SUPPLIED INFORMATION:
import Summits.BirchSwinnertonDyer.BirchSwinnertonDyer.Theorems.BiquadraticEisensteinDescentEisensteinHeartFlatCMInertBadKPrimeKatzFrameBookkeeping
import Summits.BirchSwinnertonDyer.BirchSwinnertonDyer.Theorems.BiquadraticEisensteinDescentEisensteinHeartFlatCMInertBadKPrimeBranchUnramified
import Summits.BirchSwinnertonDyer.BirchSwinnertonDyer.Theorems.BiquadraticEisensteinDescentEisensteinHeartFlatCMInertBadKPrimeKatzTypeAtFrame
import Summits.BirchSwinnertonDyer.BirchSwinnertonDyer.Theorems.BiquadraticEisensteinDescentEisensteinHeartFlatCMInertBadKPrimeThetaRouteIm
import Summits.BirchSwinnertonDyer.BirchSwinnertonDyer.Theorems.BiquadraticEisensteinDescentEisensteinHeartFlatCMInertBadKPrimeCMFieldTheta
import Summits.BirchSwinnertonDyer.BirchSwinnertonDyer.Theorems.BiquadraticEisensteinDescentEisensteinHeartFlatCMInertBadKPrimeSigmaOrientation
import Summits.BirchSwinnertonDyer.BirchSwinnertonDyer.Theorems.BiquadraticEisensteinDescentEisensteinHeartFlatCMInertBadKPrimeBiquadraticExists
import Literature.NumberTheory.EllipticCurves.KatzPAdicLFunctionCMFieldBaseChangeLineProofs
import Literature.NumberTheory.EllipticCurves.ZpExtensionRestrictProofs
import Summits.BirchSwinnertonDyer.Rank1Residual.X12.CMIsogenyInvariance
import Literature.NumberTheory.EllipticCurves.ComplexMultiplicationMaximalOrderLeavesProofs
import Literature.NumberTheory.EllipticCurves.BSDSelmerCMPConverseMaximalOrderProofs
import Literature.NumberTheory.EllipticCurves.GlobalMinimalModelProofs
import Literature.NumberTheory.EllipticCurves.IsogenyVariableChangeProofs
import HarnessLib

set_option linter.dupNamespace false -- `Summit.BirchSwinnertonDyer.BirchSwinnertonDyer.Theorems.…` (summit = sub)
set_option autoImplicit false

WHAT YOU SHOULD DO: Nothing but the lines from the one containing "set_option linter.dupNamespace false" to the end of the records above should appear, each copied exactly.

TASK ANSWER:
set_option linter.dupNamespace false -- `Summit.BirchSwinnertonDyer.BirchSwinnertonDyer.Theorems.…` (summit = sub)
set_option autoImplicit false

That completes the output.